The world’s largest iron-ore producer plans to double its shipments in the next five years to China, where it now supplies 12 percent to 14 percent of the country’s iron ore consumption, said Jose Carlos Martins, Vale’s head of ferrous metals.
While the Rio de Janeiro-based company’s iron-ore output so far this year is ahead of expectations, it’s maintaining its 2014 output target of 312 million metric tons as operations could still be affected by rains or conflicts with Brazil’s indigenous population, Martins told reporters in Rio yesterday.
“Our expectation is that we can really manage to present the market a performance a bit better than promised,” Martins said. “Now, our activity is very much subject to phenomenons like weather.”
Vale is studying shipping options including buying extra vessels or, preferably, leasing carriers, he said.

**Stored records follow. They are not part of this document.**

variable (W₁ W₂ p) in
/-- **Rank currency.** Same hypotheses, plus `Ш(E₁/ℚ)[p^∞]` and `Ш(E₂/ℚ)[p^∞]` finite (corank
identity, Greenberg 1999 §1 — tree theorem `selmerCorank_eq_mordellWeilRank_of_finite_shaPrimary`):
`(rank E₁(ℚ) + Σδ₁) ≡ (rank E₂(ℚ) + Σδ₂) (mod 2)`.
[cite: EmertonPollackWeston2006, Thm. 3.3.3 (2)] [cite: GreenbergLNM1716, Prop. 3.10]
[cite: Greenberg1999, §1 p. 53 (corank identity)] -/
theorem mordellWeilRank_add_sum_delta_mod_two_eq_of_epw_of_finite_shaPrimary
    (hEPW : muLambdaAlg_transfer_of_torsionIso_potOrd)
    (h310 : prop310_selmerCorank_mod_two_eq_lambdaInvariant) (hp : p ≠ 2)
    {v : HeightOneSpectrum (𝓞 ℚ)} (hv : ((p : ℕ) : 𝓞 ℚ) ∈ v.asIdeal)
    {L₁ : LocalDatum ℚ (W₁.geomPrimaryTorsion p) v} {L₂ : LocalDatum ℚ (W₂.geomPrimaryTorsion p) v}
    (hL₁ : IsRamifiedOrdinaryLine W₁ p L₁) (hL₂ : IsRamifiedOrdinaryLine W₂ p L₂)
    (hirr : W₁.HasIrreducibleModPGaloisRep p)
    (hiso : ∃ e : geomTorsion W₁ (p : ℤ) ≃+ geomTorsion W₂ (p : ℤ),
      (∀ (σ : absoluteGaloisGroup ℚ) (P : geomTorsion W₁ (p : ℤ)), e (σ • P) = σ • e P) ∧
      (∀ P : geomTorsion W₁ (p : ℤ),
        AddSubgroup.inclusion (geomTorsion_le_geomPrimaryTorsion W₁ p) P ∈ L₁.plus ↔
          AddSubgroup.inclusion (geomTorsion_le_geomPrimaryTorsion W₂ p) (e P) ∈ L₂.plus))
    (S₀ : Finset (HeightOneSpectrum (𝓞 ℚ))) (hS₀ : ∀ w ∈ S₀, ((p : ℕ) : 𝓞 ℚ) ∉ w.asIdeal)
    (hS₁ : ∀ w : HeightOneSpectrum (𝓞 ℚ), w ∉ S₀ → ((p : ℕ) : 𝓞 ℚ) ∉ w.asIdeal →
      W₁.HasGoodReductionAt w)
    (hS₂ : ∀ w : HeightOneSpectrum (𝓞 ℚ), w ∉ S₀ → ((p : ℕ) : 𝓞 ℚ) ∉ w.asIdeal →
      W₂.HasGoodReductionAt w)
    {κ : ZpExtension ℚ p} {γ : absoluteGaloisGroup ℚ} (hκ : κ.IsCyclotomic)
    (hγ : κ.IsTopGenerator γ) (hγ' : IsCyclotomicVariable p γ)
    (D₁ : W₁.SelmerDualData κ γ) (D₂ : W₂.SelmerDualData κ γ)
    [Module.Finite (IwasawaAlgebra p) D₁.X] [Module.Finite (IwasawaAlgebra p) D₂.X]
    (hX₁ : D₁.IsTorsion) (hX₂ : D₂.IsTorsion) (hμ₁ : D₁.mu = 0)
    (hsha₁ : Finite (AddCommGroup.primaryComponent W₁.sha p))
    (hsha₂ : Finite (AddCommGroup.primaryComponent W₂.sha p)) :
    (W₁.mordellWeilRank + ∑ w ∈ S₀, delta W₁ p w) % 2 =
      (W₂.mordellWeilRank + ∑ w ∈ S₀, delta W₂ p w) % 2 := by
  rw [← selmerCorank_eq_mordellWeilRank_of_finite_shaPrimary W₁ p hsha₁,
    ← selmerCorank_eq_mordellWeilRank_of_finite_shaPrimary W₂ p hsha₂]
  exact selmerCorank_add_sum_delta_mod_two_eq_of_epw W₁ W₂ p hEPW h310 hp hv hL₁ hL₂ hirr hiso S₀
    hS₀ hS₁ hS₂ hκ hγ hγ' D₁ D₂ hX₁ hX₂ hμ₁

“With the increase in export volume, we will need to hire more ships or buy them, whatever is more efficient from a financial point of view,” Martins said. “Our preference is to lease.”

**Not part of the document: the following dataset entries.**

import Summits.MatrixMultiplication.MatrixMultiplication.Theorems.AbelianSTPPCensusTAStatEDefs

/-!
# T_A static certificate, range `6380 … 6779` (t*-indexed linear checker with the k-member tree at `τ = 2371/1000`): kernel evaluation, the shape checks of the tree-heavy volumes `3952` on order sub-ranges of at most 60 orders and ≈ 15000 tree nodes (one theorem per (volume, sub-range): bounded kernel recursion depth and memory)

Cell mm-stpp (rung F-M1), tier T_A = «beat `2.371`, the record exponent (ADVXXZ'25 / DEK+26 rounded)»; checker in `AbelianSTPPCensusTAStatEDefs.lean`, table and bucket lists in `AbelianSTPPCensusTAStatEData.lean`
(pattern: theory g12's `AbelianSTPPCensusTAStatDDom*/DCk*.lean`).  `decide` with kernel reduction (standard axioms; no `native_decide`), `Elab.async false`;
consumed by `TAStatE.checkV_sound` / `TAStatE.domV_sound` / `TAStatE.m2V_sound` in the leaf `AbelianSTPPCensusLeafTA6779Closed.lean`.
WHAT THIS IS NOT: arithmetic on shape lists only; no statement about STPP families or `ω`.
-/

set_option linter.dupNamespace false
set_option autoImplicit false
set_option Elab.async false

namespace Summit.MatrixMultiplication.MatrixMultiplication.Theorems.TAStatE

set_option maxHeartbeats 0 in
/-- Heavy volume `3952`, orders `6620 … 6629` (14011 tree nodes): every sorted candidate shape passes `checkShape 6620 6629`. [original] -/
theorem ck3952t4 : TAStatE.checkV 6620 6629 1 3952 = true := by decide +kernel

set_option maxHeartbeats 0 in
/-- Heavy volume `3952`, orders `6630 … 6639` (13692 tree nodes): every sorted candidate shape passes `checkShape 6630 6639`. [original] -/
theorem ck3952t5 : TAStatE.checkV 6630 6639 1 3952 = true := by decide +kernel

set_option maxHeartbeats 0 in
/-- Heavy volume `3952`, orders `6640 … 6650` (14607 tree nodes): every sorted candidate shape passes `checkShape 6640 6650`. [original] -/
theorem ck3952t6 : TAStatE.checkV 6640 6650 1 3952 = true := by decide +kernel

set_option maxHeartbeats 0 in
/-- Heavy volume `3952`, orders `6651 … 6661` (14123 tree nodes): every sorted candidate shape passes `checkShape 6651 6661`. [original] -/
theorem ck3952t7 : TAStatE.checkV 6651 6661 1 3952 = true := by decide +kernel

end Summit.MatrixMultiplication.MatrixMultiplication.Theorems.TAStatE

Vale in 2011 started operating Valemax vessels, the world’s biggest iron-ore carrier with the capacity to carry as much as 400,000 metric tons, to reduce shipping costs to Asia and improve its position against Australian rivals. The company has yet to convince China’s authorities to allow the vessels to anchor at Chinese ports because of safety concerns, Chief Executive Officer Murilo Ferreira told reporters July 31 on a conference call.
The company is building up iron-ore inventories at its $1.4 billion Teluk Rubiah distribution center in Malaysia, where it’s starting to operate a storage yard and maritime terminal for Valemax vessels. Vale expects to have 3 million to 4 million tons of the steelmaking ingredient stored at the center, Martins said yesterday.